Objectives: To characterize the associations between SDB, intermittent hypoxemia, and the beat-to-beat QT variability index (QTVI), a measure of ventricular repolarization lability associated with a higher risk for cardiac arrhythmias, sudden cardiac death, and mortality.
Methods: Three distinct cohorts were used for the current study. The first cohort, used for cross-sectional analysis, was a matched sample of 122 participants with and without severe SDB. The second cohort, used for longitudinal analysis, consisted of a matched sample of 52 participants with and without incident SDB. The cross-sectional and longitudinal cohorts were selected from the Sleep Heart Health Study participants. The third cohort comprised 19 healthy adults exposed to acute intermittent hypoxia and ambient air on two separate days. Electrocardiographic measures were calculated from one-lead electrocardiograms.

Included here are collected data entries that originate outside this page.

import Literature.MathematicalPhysics.QuantumFieldTheory.Balaban1983to89.LatticeFieldCalculus
import HarnessLib

/-!
# Route `UnitScaleTilt`, crux K1 «MinimiserStabilityRegPr» (stmt-QuantumFields-19200), route-R E′ path (α′) — the sup-row residue (hK), row (W2) for the assembly (A):
# THE EXPONENTIALLY WEIGHTED TORUS SUM `Σ_x e^{−a·d₁(x,b)} ≤ (2(1 + 1∕a))^d` AND THE `ℓ² → ℓ¹` CONVERTER

Cell `ym3-torus`, D-0154 (3c) twin-width seat `ym-routeR-w2` (gen 5).  THEOREMS ONLY (0 `def`, 0 `sorry`); `--supports stmt-QuantumFields-19200 --as helper`,
count-neutral.  YM₃ on T³ is a ladder rung (R3), not the Clay problem; nothing here claims the stub, the crux, d = 4 or the gap.

THE POINT (ym-routeR-w6 g5 LOCATE (ii) ∕ (D2′) ✓p658709…: the Agmon bound delivers `‖ω·Δr‖_{ℓ²}` for the peeled corrector with an exponential weight `ω ≍ e^{κ·dist∕ℓ}`; the
kernel bound (hK) wants `‖Δr‖_{ℓ¹}`).  The conversion is Cauchy–Schwarz against `ω⁻¹` plus ONE counting fact, uniform in the torus size: `Σ_x e^{−a·d₁(x,b)} ≤ (2(1+1∕a))^d`
for the `ℓ¹` torus distance `d₁ = Site.tdist` (so `a = 2κ′∕ℓ` gives `≤ (2 + ℓ∕κ′)^d ≍ ℓ^d`, whence `‖Δr‖_{ℓ¹} ≤ ℓ^{d∕2}·‖ωΔr‖_{ℓ²}` up to constants).  The same fact on the
unit-torus carrier `UT N` is ✓ `B9Thm37GlueTorus.torusSum_tdist1_le` (constant `c₀(α)^d`); this file states it on the `Site P j` carrier of `LatticeFieldCalculus` with an
explicit constant, for the (A) seat.

WHAT IS PROVED (ns `…Theorems.Prop7TorusExpWeightSum`; `Site P j`, `Site.tdist`).
* `exp_neg_mul_min_le` (`e^{−a·min(p,q)} ≤ e^{−ap} + e^{−aq}`), `sum_exp_neg_mul_val_le` (`Σ_{s ∈ ℤ∕N} e^{−a·s.val} ≤ 1 + 1∕a`), `sum_coord_le`
  (`Σ_{t ∈ ℤ∕N} e^{−a·min((t−c).val,(c−t).val)} ≤ 2(1+1∕a)`), `exp_neg_mul_tdist_eq_prod` (coordinatewise factorisation).
* ★★★ `sum_exp_neg_mul_tdist_le` — `Σ_{x ∈ T^{(j)}} e^{−a·tdist(x,b)} ≤ (2(1+1∕a))^d` (`a > 0`), ★★ `sum_exp_neg_tdist_div_le` — the scale-ℓ form `a = 2κ∕ℓ`:
  `Σ_x e^{−(2κ∕ℓ)·tdist(x,b)} ≤ (2 + ℓ∕κ)^d`.
* ★★ `sum_abs_le_sqrt_mul_sqrt` — `Σ_x |g x| ≤ √(Σ_x (ω x)⁻²)·√(Σ_x (ω x·g x)²)` for a positive weight.
HONEST SCOPE.  Folklore counting; the admissible smooth weight (W1) and the assembly (A) are NOT here.

References: T. Bałaban, CMP 96 (1984) 223–250 [Balaban1984PropagatorsII] ((2.61), c₀(α) pp.233–234).
-/

set_option autoImplicit false

noncomputable section

open scoped BigOperators

namespace Summit.QuantumFields.YangMills.Theorems.Prop7TorusExpWeightSum

open Literature.MathematicalPhysics.QuantumFieldTheory.Balaban1983to89
open Finset

variable {P : Params} {j : ℕ}

/-- `e^{−a·min(p,q)} ≤ e^{−ap} + e^{−aq}`. [folklore] -/
theorem exp_neg_mul_min_le (a : ℝ) (p q : ℕ) :
    Real.exp (-(a * (min p q : ℕ))) ≤ Real.exp (-(a * p)) + Real.exp (-(a * q)) := by
  rcases le_total p q with h | h
  · rw [min_eq_left h]; linarith [Real.exp_pos (-(a * q))]
  · rw [min_eq_right h]; linarith [Real.exp_pos (-(a * p))]

/-- the half-line geometric sum through the residues: `Σ_{s ∈ ℤ∕N} e^{−a·s.val} ≤ 1 + 1∕a` (`a > 0`). [cite: Balaban1984PropagatorsII, p.233] -/
theorem sum_exp_neg_mul_val_le {N : ℕ} [NeZero N] {a : ℝ} (ha : 0 < a) :
    ∑ s : ZMod N, Real.exp (-(a * (s.val : ℝ))) ≤ 1 + 1 / a := by
  classical
  set r : ℝ := Real.exp (-a) with hr
  have hr0 : 0 ≤ r := (Real.exp_pos _).le
  have hr1 : r < 1 := by
    rw [hr]; calc Real.exp (-a) < Real.exp 0 := Real.exp_lt_exp.mpr (by linarith)
      _ = 1 := Real.exp_zero
  have hterm : ∀ n : ℕ, Real.exp (-(a * (n : ℝ))) = r ^ n := by
    intro n; rw [hr, ← Real.exp_nat_mul]; congr 1; ring
  -- through the injective label map `val`
  have h1 : ∑ s : ZMod N, Real.exp (-(a * (s.val : ℝ))) = ∑ n ∈ (Finset.univ : Finset (ZMod N)).image ZMod.val, r ^ n := by
    rw [Finset.sum_image (fun x _ y _ h => ZMod.val_injective N h)]
    exact Finset.sum_congr rfl fun s _ => hterm s.val
  have h2 : ∑ n ∈ (Finset.univ : Finset (ZMod N)).image ZMod.val, r ^ n ≤ ∑' n : ℕ, r ^ n :=
    (summable_geometric_of_lt_one hr0 hr1).sum_le_tsum _ fun n _ => pow_nonneg hr0 n
  rw [h1]
  refine h2.trans ?_
  rw [tsum_geometric_of_lt_one hr0 hr1]
  -- `(1 − e^{−a})⁻¹ ≤ 1 + 1∕a` from `e^{a} ≥ 1 + a`
  have hexp : 1 + a ≤ Real.exp a := by linarith [Real.add_one_le_exp a]
  have hra : r * (1 + a) ≤ 1 := by
    rw [hr, Real.exp_neg]
    rw [inv_mul_le_iff₀ (Real.exp_pos a)]; linarith
  have h1r : 0 < 1 - r := by linarith
  rw [inv_le_iff_one_le_mul₀ h1r]
  have e : (1 + 1 / a) * (1 - r) = 1 + (1 - r * (1 + a)) / a := by field_simp; ring
  rw [e]
  have : 0 ≤ (1 - r * (1 + a)) / a := div_nonneg (by linarith) ha.le
  linarith

/-- one coordinate of the torus: `Σ_{t ∈ ℤ∕N} e^{−a·min((t−c).val, (c−t).val)} ≤ 2(1 + 1∕a)`. [cite: Balaban1984PropagatorsII, p.233] -/
theorem sum_coord_le {N : ℕ} [NeZero N] (c : ZMod N) {a : ℝ} (ha : 0 < a) :
    ∑ t : ZMod N, Real.exp (-(a * ((min (t - c).val (c - t).val : ℕ) : ℝ))) ≤ 2 * (1 + 1 / a) := by
  have hsplit : ∑ t : ZMod N, Real.exp (-(a * ((min (t - c).val (c - t).val : ℕ) : ℝ)))
      ≤ ∑ t : ZMod N, Real.exp (-(a * ((t - c).val : ℝ))) + ∑ t : ZMod N, Real.exp (-(a * ((c - t).val : ℝ))) := by
    rw [← Finset.sum_add_distrib]
    exact Finset.sum_le_sum fun t _ => exp_neg_mul_min_le a _ _
  have hA : ∑ t : ZMod N, Real.exp (-(a * ((t - c).val : ℝ))) = ∑ s : ZMod N, Real.exp (-(a * (s.val : ℝ))) :=
    Fintype.sum_equiv (Equiv.subRight c) _ _ fun t => rfl
  have hB : ∑ t : ZMod N, Real.exp (-(a * ((c - t).val : ℝ))) = ∑ s : ZMod N, Real.exp (-(a * (s.val : ℝ))) :=
    Fintype.sum_equiv (Equiv.subLeft c) _ _ fun t => rfl
  rw [hA, hB] at hsplit
  have h := sum_exp_neg_mul_val_le (N := N) ha
  linarith

/-- coordinatewise factorisation: `e^{−a·tdist(x,b)} = Π_μ e^{−a·min((x_μ−b_μ).val,(b_μ−x_μ).val)}`. [folklore] -/
theorem exp_neg_mul_tdist_eq_prod (a : ℝ) (x b : Site P j) :
    Real.exp (-(a * (Site.tdist x b : ℝ))) = ∏ μ : Fin P.d, Real.exp (-(a * ((min (x μ - b μ).val (b μ - x μ).val : ℕ) : ℝ))) := by
  rw [← Real.exp_sum]
  congr 1
  simp only [Site.tdist, Nat.cast_sum, Finset.mul_sum, Finset.sum_neg_distrib]

/-- ★★★ **THE EXPONENTIALLY WEIGHTED TORUS SUM**: for `a > 0` and every base point `b`, `Σ_{x ∈ T^{(j)}} e^{−a·tdist(x,b)} ≤ (2(1+1∕a))^d`, uniformly in the torus size.
[cite: Balaban1984PropagatorsII, (2.61) p.234] -/
theorem sum_exp_neg_mul_tdist_le (b : Site P j) {a : ℝ} (ha : 0 < a) :
    ∑ x : Site P j, Real.exp (-(a * (Site.tdist x b : ℝ))) ≤ (2 * (1 + 1 / a)) ^ P.d := by
  classical
  calc ∑ x : Site P j, Real.exp (-(a * (Site.tdist x b : ℝ)))
      = ∑ x : Site P j, ∏ μ : Fin P.d, Real.exp (-(a * ((min (x μ - b μ).val (b μ - x μ).val : ℕ) : ℝ))) :=
        Finset.sum_congr rfl fun x _ => exp_neg_mul_tdist_eq_prod a x b
    _ = ∏ μ : Fin P.d, ∑ t : ZMod (P.sitesPerDir j), Real.exp (-(a * ((min (t - b μ).val (b μ - t).val : ℕ) : ℝ))) :=
        (Fintype.prod_sum (fun μ (t : ZMod (P.sitesPerDir j)) => Real.exp (-(a * ((min (t - b μ).val (b μ - t).val : ℕ) : ℝ))))).symm
    _ ≤ ∏ _μ : Fin P.d, (2 * (1 + 1 / a)) := by
        apply Finset.prod_le_prod
        · intro μ _; exact Finset.sum_nonneg fun t _ => (Real.exp_pos _).le
        · intro μ _; exact sum_coord_le (b μ) ha
    _ = (2 * (1 + 1 / a)) ^ P.d := by rw [Finset.prod_const, Finset.card_univ, Fintype.card_fin]

/-- ★★ **SCALE-ℓ FORM**: `Σ_x e^{−(2κ∕ℓ)·tdist(x,b)} ≤ (2 + ℓ∕κ)^d` (`κ, ℓ > 0`) — `≍ ℓ^d`, the volume of an ℓ-block, uniformly in the torus size.
[cite: Balaban1984PropagatorsII, (2.61) p.234] -/
theorem sum_exp_neg_tdist_div_le (b : Site P j) {κ ℓ : ℝ} (hκ : 0 < κ) (hℓ : 0 < ℓ) :
    ∑ x : Site P j, Real.exp (-(2 * κ / ℓ * (Site.tdist x b : ℝ))) ≤ (2 + ℓ / κ) ^ P.d := by
  have h := sum_exp_neg_mul_tdist_le b (a := 2 * κ / ℓ) (by positivity)
  have e : 2 * (1 + 1 / (2 * κ / ℓ)) = 2 + ℓ / κ := by rw [one_div_div]; ring
  rw [e] at h
  exact h

/-- ★★ **THE `ℓ² → ℓ¹` CONVERTER**: for a positive weight `ω`, `Σ_x |g x| ≤ √(Σ_x (ω x)⁻²)·√(Σ_x (ω x·g x)²)` (Cauchy–Schwarz). [folklore] -/
theorem sum_abs_le_sqrt_mul_sqrt {ι : Type*} (s : Finset ι) (ω g : ι → ℝ) (hω : ∀ x ∈ s, 0 < ω x) :
    ∑ x ∈ s, |g x| ≤ Real.sqrt (∑ x ∈ s, (ω x)⁻¹ ^ 2) * Real.sqrt (∑ x ∈ s, (ω x * g x) ^ 2) := by
  have hcs := Finset.sum_mul_sq_le_sq_mul_sq s (fun x => (ω x)⁻¹) (fun x => ω x * |g x|)
  have e : ∀ x ∈ s, (ω x)⁻¹ * (ω x * |g x|) = |g x| := fun x hx => by
    have := (hω x hx).ne'; field_simp
  rw [Finset.sum_congr rfl e] at hcs
  have e2 : ∑ x ∈ s, (ω x * |g x|) ^ 2 = ∑ x ∈ s, (ω x * g x) ^ 2 :=
    Finset.sum_congr rfl fun x _ => by rw [mul_pow, mul_pow, sq_abs]
  rw [e2] at hcs
  have h0 : 0 ≤ ∑ x ∈ s, |g x| := Finset.sum_nonneg fun _ _ => abs_nonneg _
  calc ∑ x ∈ s, |g x| = Real.sqrt ((∑ x ∈ s, |g x|) ^ 2) := (Real.sqrt_sq h0).symm
    _ ≤ Real.sqrt ((∑ x ∈ s, (ω x)⁻¹ ^ 2) * ∑ x ∈ s, (ω x * g x) ^ 2) := Real.sqrt_le_sqrt hcs
    _ = Real.sqrt (∑ x ∈ s, (ω x)⁻¹ ^ 2) * Real.sqrt (∑ x ∈ s, (ω x * g x) ^ 2) :=
        Real.sqrt_mul (Finset.sum_nonneg fun _ _ => sq_nonneg _) _

end Summit.QuantumFields.YangMills.Theorems.Prop7TorusExpWeightSum

end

Results: Compared to those without SDB, participants with severe SDB had greater QTVI (-1.19 in participants with severe SDB vs. -1.43 in participants without SDB, P = 0.027), heart rate (68.34 vs. 64.92 beats/minute; P = 0.028), and hypoxemia burden during sleep as assessed by the total sleep time with oxygen saturation less than 90% (TST90; 11.39% vs. 1.32%, P < 0.001). TST90, but not the frequency of arousals, was a predictor of QTVI. QTVI during sleep was predictive of all-cause mortality. With incident SDB, mean QTVI increased from -1.23 to -0.86 over 5 years (P = 0.017). Finally, exposing healthy adults to acute intermittent hypoxia for four hours progressively increased QTVI (from -1.85 at baseline to -1.64 after four hours of intermittent hypoxia; P = 0.016).
Conclusions: Prevalent and incident SDB are associated with ventricular repolarization instability, which predisposes to ventricular arrhythmias and sudden cardiac death. Intermittent hypoxemia destabilizes ventricular repolarization and may contribute to increased mortality in SDB.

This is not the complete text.